The decision points that you need to address with your data management strategy are:
- Consolidate data. A fundamental function provided by data management is to gather data, from various sources in various forms. This data is then turned into potential intelligence (actionable information) to aid in decision making.
- Provide intelligence. Data has no inherent value until it is used by someone, or some software, to make a decision. Data management provides appropriate access to data, and access to tools to manipulate and communicate it, to turn it into intelligence (actionable information).
- Ensure data security. This is a very important aspect of security in general. The fundamental issue is to ensure that people get access to only the information that they should, and that information is not available to people who shouldn’t have it. This is called the principle of “least access.” Data security must be addressed at both the virtual and physical levels.
- Analyze data. Existing data sources, and the data that they contain, must be explored and examined so that the data may be understood and hopefully be turned into intelligence.
- Evolve data assets. There are several categories of data that prove to be true assets over the long term: Test data that is used to support your testing efforts; reference data, also called lookup data, that describes relatively static entities such as states/provinces, product categories, or lines of business; Master data that is critical to your business, such as customer or supplier data; Meta data, which is data about data. Traditional data management tends to be reasonably good at this, although can be heavy handed at times and may not have the configuration management discipline that is common within the agile community.

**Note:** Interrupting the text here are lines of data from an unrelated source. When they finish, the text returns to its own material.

/-- The sum of waves is compactly supported. [folklore] -/
theorem hasCompactSupport_waveSum (N : ℝ) (k : Fin 4) : HasCompactSupport (waveSum d N k) := by
  have : waveSum d N k = ∑ i, (d i).wave N k := by
    funext z; simp [waveSum, Finset.sum_apply]
  rw [this]
  exact HasCompactSupport.finset_sum fun i _ => (d i).hasCompactSupport_wave N k

/-- The sum of waves solves the linear system. [folklore] -/
theorem solvesLinear_waveSum (N : ℝ) : SolvesLinear (waveSum d N) :=
  SolvesLinear.finset_sum Finset.univ (fun i _ => (d i).solvesLinear_wave N)
    (fun i _ k => differentiable_of_smooth ((d i).contDiff_wave N k))

/-- The support of the sum of waves lies in the union of the balls. [folklore] -/
theorem tsupport_waveSum_subset (N : ℝ) (k : Fin 4) :
    tsupport (waveSum d N k) ⊆ ⋃ i, ball (d i).c (d i).r := by
  have hcl : IsClosed (⋃ i, tsupport ((d i).wave N k)) :=
    isClosed_iUnion_of_finite fun i => isClosed_tsupport _
  refine (closure_minimal ?_ hcl).trans (iUnion_mono fun i => (d i).tsupport_wave_subset N k)
  intro z hz
  rw [mem_support] at hz
  by_contra h
  simp only [mem_iUnion, not_exists] at h
  apply hz
  exact Finset.sum_eq_zero fun i _ => image_eq_zero_of_notMem_tsupport (h i)

/-- Off all balls the sum of waves vanishes. [folklore] -/
theorem waveSum_eq_zero {N : ℝ} {k : Fin 4} {z : ST} (hz : ∀ i, z ∉ ball (d i).c (d i).r) :
    waveSum d N k z = 0 :=
  Finset.sum_eq_zero fun i _ => (d i).wave_eq_zero (hz i)

variable (hd : Pairwise fun i j => Disjoint (ball (d i).c (d i).r) (ball (d j).c (d j).r))
include hd

/-- On the `i`-th ball the sum of waves is the `i`-th wave. [folklore] -/
theorem waveSum_eq_of_mem {N : ℝ} {k : Fin 4} {z : ST} {i : Fin m}
    (hz : z ∈ ball (d i).c (d i).r) : waveSum d N k z = (d i).wave N k z := by
  refine Finset.sum_eq_single i (fun j _ hji => (d j).wave_eq_zero fun hzj => ?_)
    (fun h => (h (Finset.mem_univ i)).elim)
  exact Set.disjoint_left.mp (hd hji) hzj hz

/-- Pointwise, the square of the sum is the sum of the squares (disjoint supports).
[folklore] -/
theorem waveSum_sq (N : ℝ) (k : Fin 4) (z : ST) :
    waveSum d N k z ^ 2 = ∑ i, (d i).wave N k z ^ 2 := by
  by_cases h : ∃ i, z ∈ ball (d i).c (d i).r
  · obtain ⟨i, hi⟩ := h
    rw [waveSum_eq_of_mem d hd hi]
    symm
    refine Finset.sum_eq_single (f := fun j => (d j).wave N k z ^ 2) i (fun j _ hji => ?_)
      (fun h => (h (Finset.mem_univ i)).elim)
    rw [(d j).wave_eq_zero fun hzj => Set.disjoint_left.mp (hd hji) hzj hi, zero_pow two_ne_zero]
  · push Not at h
    rw [waveSum_eq_zero d h, zero_pow two_ne_zero]
    exact (Finset.sum_eq_zero fun i _ => by rw [(d i).wave_eq_zero (h i), zero_pow two_ne_zero]).symm

end Family

/-! ### Volumes of balls in `ℝ × ℝ²` -/

/-- `dim (ℝ × ℝ²) = 3`. [folklore] -/
theorem finrank_ST : Module.finrank ℝ ST = 3 := by
  rw [Module.finrank_prod, Module.finrank_self, finrank_euclideanSpace_fin]

/-- Volume of a ball in `ℝ × ℝ²`: `|B(x, s)| = s³ |B(0, 1)|`. [folklore] -/
theorem volume_real_ball (x : ST) {s : ℝ} (hs : 0 ≤ s) :
    volume.real (ball x s) = s ^ 3 * volume.real (ball (0 : ST) 1) := by
  rw [measureReal_def, Measure.addHaar_ball volume x hs, finrank_ST, ENNReal.toReal_mul,
    ENNReal.toReal_ofReal (pow_nonneg hs 3), measureReal_def]

/-- `|B(x, s/2)| = |B(x, s)| / 8` in `ℝ × ℝ²`. [folklore] -/
theorem volume_real_ball_half (x : ST) {s : ℝ} (hs : 0 ≤ s) :
    volume.real (ball x (s / 2)) = volume.real (ball x s) / 8 := by
  rw [volume_real_ball x hs, volume_real_ball x (by linarith : 0 ≤ s / 2)]
  ring

/-- Closed and open balls have the same volume. [folklore] -/
theorem volume_real_closedBall_eq (x : ST) (s : ℝ) :
    volume.real (closedBall x s) = volume.real (ball x s) :=
  Measure.addHaar_real_closedBall_eq_addHaar_real_ball volume x s


/-- The velocity energy density of a wave is integrable. [folklore] -/
theorem WaveData.integrable_energy (d : WaveData) (N : ℝ) :
    Integrable (fun z => d.wave N 0 z ^ 2 + d.wave N 1 z ^ 2) := by
  have h : ∀ k, HasCompactSupport (fun z => d.wave N k z ^ 2) := fun k =>
    (d.hasCompactSupport_wave N k).comp_left (g := fun t : ℝ => t ^ 2) (by norm_num)
  exact (((d.continuous_wave N 0).pow 2).add ((d.continuous_wave N 1).pow 2)).integrable_of_hasCompactSupport
    ((h 0).add (h 1))

end Literature.Analysis.FluidPDE.ConvexIntegration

- Specify data assets. At the enterprise level your models should be high level – lean thinking is that the more complex something is, the less detailed your models should be to describe it. This is why it is better to have a high-level conceptual model than a detailed enterprise data model (EDM) in most cases. Detailed models, such as physical data models (PDMs), are often needed for specific legacy data sources by delivery teams.
- Improve data quality. There is a range of strategies that you can adopt to ensure data quality. The agile community has developed concrete quality techniques – in particular database testing, continuous database integration, and database refactoring – that prove more effective than traditional strategies. Meta data management (MDM) proves to be fragile in practice as the overhead of collecting and maintaining the meta data proves to be far greater than the benefit of doing so. Extract transform and load (ETL) strategies are commonplace for data warehouse (DW) efforts, but they are in effect band-aids that do nothing to fix data quality problems at the source.
- Refactor legacy data sources. Database refactoring is a key technique for safely improving the quality of your production databases. Where delivery teams will perform the short-term work of implementing the refactoring, there is organizational work to be done to communicate the refactoring, monitor usage of deprecated schema, and eventually remove deprecated schema and any scaffolding required to implement the refactoring.
- Govern data. Data, and the activities surrounding it, should be governed within your organization. Data governance is part of your overall governance efforts.
Looking at the diagram above, traditional data management professionals may believe that some activities are missing. These activities may include:
- Enterprise data architecture. This is addressed by the enterprise architecture process blade. The DA philosophy is to optimize the whole. When data architecture (or security architecture, or network architecture, or…) is split out from EA it often tends to be locally optimized and as a result does not fit well with the rest of the architectural vision.
- Operational database administration. This is addressed by the IT operations process blade, once again to optimize the operational whole over locally optimizing the “data part.”
As you can see, we’re not talking about your grandfather’s approach to data management. As Figure 2 summarizes, organizations are now shifting from the slow and documentation-heavy bureaucratic strategies of traditional Data Management towards the collaborative, streamlined, and quality-driven agile/lean strategies that focus on enabling others rather than controlling them.